DOCUMERICA holdings at the National Archives
Project DOCUMERICA records are now held in the still pictures stacks at the National Archives at College Park, Maryland. In addition to almost 22,000 color slides, black-and-white negatives, color transparencies, and photographic prints, there are 20 boxes of textual material that allow historians to study the project, its photographs, and its photographers. Those records contain correspondence with photographers, assignment files, contracts, and photographers’ caption sheets.
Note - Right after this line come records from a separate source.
import Literature.NumberTheory.EllipticCurves.KellerYin2024.CharacterModulePrufer
import HarnessLib

/-!
# Crux `PrintCf2.SplitBadTwoRankOneOfFacts` (stmt-BirchSwinnertonDyer-20368), R2 road: THE PRIMAL PRÜFER LEVELS
# `ℤ/p^k ↪ ℚ_p/ℤ_p` (and `↪ A_θ = (F/𝓞)(θ)`), onto the `p^k`-torsion, tower-compatible

Cell `bsd-print-cf2`, WIDTH seat `bsd-line-cf2-p1-w7` g6 (prover-bsd-line-cf2-p1-w7-g6-0); `--supports
stmt-BirchSwinnertonDyer-20368` (helper, Theses-free). HONEST FRAMING: elementary abelian-group bookkeeping; nothing here closes
the crux or a registered stub; BSD is not proved by any of this; no summit statement is proved by this seat. No definition
(existence statements only), no named fact, no `sorry`. UNCONDITIONAL, any prime `p`.

WHAT. The level assemblies of the R2 road (-w8 g5 B3c `LayerShapiro.locSurj_layerSubgroup_of_levelSurj`, -w7 g6 road (a)
`KummerProNull.locSurj_level_of_trivial`) take the finite levels of the coefficient module as BINDERS (`ι₀ : N₀ ↪ A` onto `A[p^k]`,
`ι : N ↪ A`, `j : N₀ → N`, `N₀ ≃+ ℤ/p^k`, …). This file supplies them for `A = ℚ_p/ℤ_p` (`QpModZp p`, generators `t_k = [p^{-k}]`,
Literature `IwasawaTheory.PruferPontryaginDual`) and, by transport along any `A ≃+ ℚ_p/ℤ_p`, for KY's character module
`A_θ = charModule ∅ θ` (`charModuleEquiv θ`):
* `exists_levelHoms : ∃ ι : ∀ k, ℤ/p^k →+ ℚ_p/ℤ_p`, `ι k m = m • t_k`, each `ι k` injective with image `(ℚ_p/ℤ_p)[p^k]`, and
  `ι M (p^{M-k} m) = ι k m` (`k ≤ M`); `exists_nsmul_eq` (`ℚ_p/ℤ_p` is `p^k`-divisible);
* `exists_levelHoms_of_addEquiv`, `exists_levelHoms_charModule` (the same five properties for `A ≃+ ℚ_p/ℤ_p`, `A_θ`);
* `smul_eq_self_of_unitChar_eq_one` (`θ = 1`: `Γ_K` acts trivially on `A_θ`).
beyond-print theorem: no. presearch: Hungerford I §3 Ex. 7 (structure of `Z(p^∞)`); tree `QpModZp.tgen` API (cmg3-p1).

References: Hungerford, *Algebra* I §3 Ex. 7; Keller–Yin (2024) §1.1; Greenberg, LNM 1716 §4.
-/

noncomputable section

set_option linter.dupNamespace false
set_option autoImplicit false

open Literature.NumberTheory.IwasawaTheory Literature.NumberTheory.IwasawaTheory.QpModZp
open Field Literature.NumberTheory.GaloisRepresentations
open Literature.NumberTheory.EllipticCurves Literature.NumberTheory.EllipticCurves.KellerYin2024

namespace Summit.BirchSwinnertonDyer.BirchSwinnertonDyer.Theorems.PrintCf2.PruferLevels

variable {p : ℕ} [hp : Fact p.Prime]

/-- `m • x = (m : ℤ_p) • x` on `ℚ_p/ℤ_p`. [cite: Hungerford1974, Ch. I §3 Exercise 7 (PDF p. 88)] -/
theorem zsmul_eq_intCast_smul (m : ℤ) (x : QpModZp p) : m • x = (m : ℤ_[p]) • x :=
  (Int.cast_smul_eq_zsmul ℤ_[p] m x).symm

/-- `(m : ℤ_p) • t_k = 0 ↔ p^k ∣ m`. [cite: Hungerford1974, Ch. I §3 Exercise 7 (a) (PDF p. 88)] -/
theorem intCast_smul_tgen_eq_zero_iff (m : ℤ) (k : ℕ) : (m : ℤ_[p]) • tgen p k = 0 ↔ ((p ^ k : ℕ) : ℤ) ∣ m := by
  rw [smul_tgen_eq_zero_iff, ← PadicInt.norm_le_pow_iff_mem_span_pow, PadicInt.norm_int_le_pow_iff_dvd, Nat.cast_pow]

/-- `m • t_k = 0 ↔ p^k ∣ m`. [cite: Hungerford1974, Ch. I §3 Exercise 7 (a) (PDF p. 88)] -/
theorem zsmul_tgen_eq_zero_iff (m : ℤ) (k : ℕ) : m • tgen p k = 0 ↔ ((p ^ k : ℕ) : ℤ) ∣ m := by
  rw [zsmul_eq_intCast_smul, intCast_smul_tgen_eq_zero_iff]

/-- **`(ℚ_p/ℤ_p)[p^k] = ℤ_p · t_k`**: a `p^k`-torsion element is a `ℤ_p`-multiple of `t_k`.
[cite: Hungerford1974, Ch. I §3 Exercise 7 (d) (PDF p. 88)] -/
theorem exists_eq_smul_tgen_of_nsmul_eq_zero {a : QpModZp p} {k : ℕ} (ha : p ^ k • a = 0) :
    ∃ c : ℤ_[p], a = c • tgen p k := by
  obtain ⟨n, u, rfl⟩ := exists_eq_smul_tgen a
  rcases le_or_gt n k with h | h
  · obtain ⟨d, rfl⟩ := Nat.exists_eq_add_of_le h
    exact ⟨u * (p : ℤ_[p]) ^ d, by rw [mul_smul, pow_smul_tgen_add]⟩
  · obtain ⟨d, rfl⟩ := Nat.exists_eq_add_of_lt h
    have h1 : ((p : ℤ_[p]) ^ k * u) • tgen p (k + d + 1) = 0 := by
      rw [mul_smul, ← Nat.cast_pow, Nat.cast_smul_eq_nsmul]; exact ha
    rw [smul_tgen_eq_zero_iff] at h1
    obtain ⟨e, he⟩ := Ideal.mem_span_singleton'.mp h1
    have hp0 : (p : ℤ_[p]) ^ k ≠ 0 := pow_ne_zero _ (by exact_mod_cast hp.out.ne_zero)
    have hu : u = e * (p : ℤ_[p]) ^ (d + 1) := by
      apply mul_left_cancel₀ hp0
      rw [← he]; ring
    refine ⟨e, ?_⟩
    rw [hu, mul_smul, show k + d + 1 = k + (d + 1) from by ring, pow_smul_tgen_add]

/-- … and a NATURAL-NUMBER multiple of `t_k`. [cite: Hungerford1974, Ch. I §3 Exercise 7 (d) (PDF p. 88)] -/
theorem exists_eq_natCast_smul_tgen_of_nsmul_eq_zero {a : QpModZp p} {k : ℕ} (ha : p ^ k • a = 0) :
    ∃ m : ℕ, a = (m : ℤ_[p]) • tgen p k := by
  obtain ⟨c, rfl⟩ := exists_eq_smul_tgen_of_nsmul_eq_zero ha
  exact ⟨c.appr k, by rw [smul_tgen_eq_appr_smul, Nat.cast_smul_eq_nsmul]⟩

/-- **`ℚ_p/ℤ_p` is `p^k`-divisible.** [cite: Hungerford1974, Ch. I §3 Exercise 7 (PDF p. 88)] -/
theorem exists_nsmul_eq (k : ℕ) (a : QpModZp p) : ∃ b : QpModZp p, p ^ k • b = a := by
  obtain ⟨n, u, rfl⟩ := exists_eq_smul_tgen a
  refine ⟨u • tgen p (n + k), ?_⟩
  rw [smul_comm, ← Nat.cast_smul_eq_nsmul ℤ_[p] (p ^ k), Nat.cast_pow, pow_smul_tgen_add]

/-- **THE PRIMAL PRÜFER LEVELS.** A family `ι k : ℤ/p^k →+ ℚ_p/ℤ_p` (`k ∈ ℕ`) with `ι k m = m • t_k`, each `ι k` INJECTIVE with image
the `p^k`-torsion, and TOWER-COMPATIBLE: `ι M (p^{M−k} m) = ι k m` for `k ≤ M` (the transition `ℤ/p^k → ℤ/p^M` is multiplication
by `p^{M−k}`). Existence statement (no definition). [cite: Hungerford1974, Ch. I §3 Exercise 7 (a),(d) (PDF p. 88)] -/
theorem exists_levelHoms : ∃ ι : (k : ℕ) → (ZMod (p ^ k) →+ QpModZp p),
    (∀ (k : ℕ) (m : ℤ), ι k m = (m : ℤ_[p]) • tgen p k) ∧
    (∀ k, Function.Injective (ι k)) ∧
    (∀ (k : ℕ) (a : QpModZp p), p ^ k • a = 0 → ∃ x, ι k x = a) ∧
    (∀ (k M : ℕ), k ≤ M → ∀ m : ℤ, ι M ((((p ^ (M - k) : ℕ) : ℤ) * m : ℤ) : ZMod (p ^ M)) = ι k m) := by
  have hker : ∀ k : ℕ, (zmultiplesHom (QpModZp p) (tgen p k)) (p ^ k : ℕ) = 0 := fun k ↦ by
    rw [zmultiplesHom_apply, natCast_zsmul, pow_nsmul_tgen]
  have hform : ∀ (k : ℕ) (m : ℤ),
      ZMod.lift (p ^ k) ⟨zmultiplesHom (QpModZp p) (tgen p k), hker k⟩ (m : ZMod (p ^ k)) = (m : ℤ_[p]) • tgen p k := by
    intro k m
    rw [ZMod.lift_coe]
    change m • tgen p k = _
    exact zsmul_eq_intCast_smul m _
  refine ⟨fun k ↦ ZMod.lift (p ^ k) ⟨zmultiplesHom (QpModZp p) (tgen p k), hker k⟩, hform, fun k ↦ ?_, fun k a ha ↦ ?_,
    fun k M hkM m ↦ ?_⟩
  · rw [injective_iff_map_eq_zero]
    intro x hx
    obtain ⟨m, rfl⟩ := ZMod.intCast_surjective x
    rw [hform, intCast_smul_tgen_eq_zero_iff] at hx
    haveI : NeZero (p ^ k) := ⟨pow_ne_zero _ hp.out.ne_zero⟩
    exact (ZMod.intCast_zmod_eq_zero_iff_dvd m (p ^ k)).mpr hx
  · obtain ⟨m, rfl⟩ := exists_eq_natCast_smul_tgen_of_nsmul_eq_zero ha
    exact ⟨((m : ℤ) : ZMod (p ^ k)), by rw [hform, Int.cast_natCast]⟩
  · obtain ⟨d, rfl⟩ := Nat.exists_eq_add_of_le hkM
    rw [Nat.add_sub_cancel_left, hform, hform, Int.cast_mul, Int.cast_natCast, Nat.cast_pow, mul_comm, mul_smul,
      pow_smul_tgen_add]

/-- **TRANSPORT along `A ≃+ ℚ_p/ℤ_p`.** The five level properties for any additive avatar `A` of `ℚ_p/ℤ_p`: formula through `e`,
injectivity, image `= A[p^k]`, tower compatibility, and `p^k`-divisibility of `A`. [cite: Hungerford1974, Ch. I §3 Exercise 7 (PDF p. 88)] -/
theorem exists_levelHoms_of_addEquiv {A : Type*} [AddCommGroup A] (e : A ≃+ QpModZp p) :
    ∃ ι : (k : ℕ) → (ZMod (p ^ k) →+ A),
      (∀ (k : ℕ) (m : ℤ), e (ι k m) = (m : ℤ_[p]) • tgen p k) ∧
      (∀ k, Function.Injective (ι k)) ∧
      (∀ (k : ℕ) (a : A), p ^ k • a = 0 → ∃ x, ι k x = a) ∧
      (∀ (k M : ℕ), k ≤ M → ∀ m : ℤ, ι M ((((p ^ (M - k) : ℕ) : ℤ) * m : ℤ) : ZMod (p ^ M)) = ι k m) ∧
      (∀ (k : ℕ) (a : A), ∃ b : A, p ^ k • b = a) := by
  obtain ⟨ι, hform, hinj, hrange, hcompat⟩ := exists_levelHoms (p := p)
  refine ⟨fun k ↦ e.symm.toAddMonoidHom.comp (ι k), fun k m ↦ ?_, fun k ↦ e.symm.injective.comp (hinj k), fun k a ha ↦ ?_,
    fun k M hkM m ↦ ?_, fun k a ↦ ?_⟩
  · simp only [AddMonoidHom.coe_comp, AddEquiv.coe_toAddMonoidHom, Function.comp_apply, AddEquiv.apply_symm_apply, hform]
  · obtain ⟨x, hx⟩ := hrange k (e a) (by rw [← map_nsmul, ha, map_zero])
    exact ⟨x, by simp only [AddMonoidHom.coe_comp, AddEquiv.coe_toAddMonoidHom, Function.comp_apply, hx,
      AddEquiv.symm_apply_apply]⟩
  · simp only [AddMonoidHom.coe_comp, AddEquiv.coe_toAddMonoidHom, Function.comp_apply, hcompat k M hkM m]
  · obtain ⟨b, hb⟩ := exists_nsmul_eq k (e a)
    exact ⟨e.symm b, by rw [← map_nsmul, hb, AddEquiv.symm_apply_apply]⟩

/-- **THE LEVELS OF `A_θ = (F/𝓞)(θ)`** (`charModule ∅ θ ≃+ ℚ_p/ℤ_p`, `charModuleEquiv θ`): the five level properties.
[cite: KellerYin2024, §1.1 (arXiv:2402.12781v2 TeX L441–449)] [cite: Hungerford1974, Ch. I §3 Exercise 7 (PDF p. 88)] -/
theorem exists_levelHoms_charModule {K : Type} [Field K]
    (θ : FramedGaloisRep K (padicCoeffIntegers (∅ : Set (PadicAlgCl p))) 1) :
    ∃ ι : (k : ℕ) → (ZMod (p ^ k) →+ charModule (∅ : Set (PadicAlgCl p)) θ),
      (∀ (k : ℕ) (m : ℤ), charModuleEquiv θ (ι k m) = (m : ℤ_[p]) • tgen p k) ∧
      (∀ k, Function.Injective (ι k)) ∧
      (∀ (k : ℕ) (a : charModule (∅ : Set (PadicAlgCl p)) θ), p ^ k • a = 0 → ∃ x, ι k x = a) ∧
      (∀ (k M : ℕ), k ≤ M → ∀ m : ℤ, ι M ((((p ^ (M - k) : ℕ) : ℤ) * m : ℤ) : ZMod (p ^ M)) = ι k m) ∧
      (∀ (k : ℕ) (a : charModule (∅ : Set (PadicAlgCl p)) θ), ∃ b : charModule (∅ : Set (PadicAlgCl p)) θ, p ^ k • b = a) :=
  exists_levelHoms_of_addEquiv (charModuleEquiv θ)

/-- **`θ = 1`: `Γ_K` ACTS TRIVIALLY ON `A_θ`** (`unitChar θ = 1`; `charModuleEquiv_galois_smul`).
[cite: KellerYin2024, §1.1 (arXiv:2402.12781v2 TeX L441–449)] -/
theorem smul_eq_self_of_unitChar_eq_one {K : Type} [Field K]
    (θ : FramedGaloisRep K (padicCoeffIntegers (∅ : Set (PadicAlgCl p))) 1) (hθ : ∀ σ : absoluteGaloisGroup K, unitChar θ σ = 1)
    (σ : absoluteGaloisGroup K) (a : charModule (∅ : Set (PadicAlgCl p)) θ) : σ • a = a := by
  apply (charModuleEquiv θ).injective
  rw [charModuleEquiv_galois_smul, hθ, Units.val_one, one_smul]

/-- `θ = 1`: every stabiliser is open (indeed all of `Γ_K`). [cite: KellerYin2024, §1.1] -/
theorem isOpen_setOf_smul_eq_of_unitChar_eq_one {K : Type} [Field K]
    (θ : FramedGaloisRep K (padicCoeffIntegers (∅ : Set (PadicAlgCl p))) 1) (hθ : ∀ σ : absoluteGaloisGroup K, unitChar θ σ = 1)
    (a : charModule (∅ : Set (PadicAlgCl p)) θ) : IsOpen {σ : absoluteGaloisGroup K | σ • a = a} := by
  simp only [smul_eq_self_of_unitChar_eq_one θ hθ, Set.setOf_true, isOpen_univ]

end Summit.BirchSwinnertonDyer.BirchSwinnertonDyer.Theorems.PrintCf2.PruferLevels

end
Photographic holdings at the National Archives
With more than 40 millions still pictures, the National Archives is one of the world’s great repositories of historical photographs. This ever-growing number of prints, negatives, slides, transparencies, and digital images are held at the National Archives in College Park, Maryland, as well as in Presidential libraries and museums and regional facilities around the nation. Among them are glass plate negatives from the Civil War taken by Mathew Brady’s studio; albumen prints of exploration of the American West by Carleton Watkins, Timothy O’Sullivan, and William Henry Jackson; and 20th–century photographic prints by Dorothea Lange, Ansel Adams, and Lewis Hine. The stacks of the National Archives also contain mug shots from Federal prisons, passport photos of immigrants, and yearbooks from high schools in World War II Japanese-American internment camps, as well as aerial photographs surveying the Kremlin, Pearl Harbor, the Warsaw Ghetto, and Hiroshima—before and after the atomic bombing. See more information [www.archives.gov/research/guides/still-pictures-guide.html].
The National Archives is located on the National Mall on Constitution Avenue at 9th Street, NW. Fall/winter hours are 10 AM-5 PM (September 4 through March 14). Spring/summer hours are 10 AM-7 PM (March 15-Labor Day).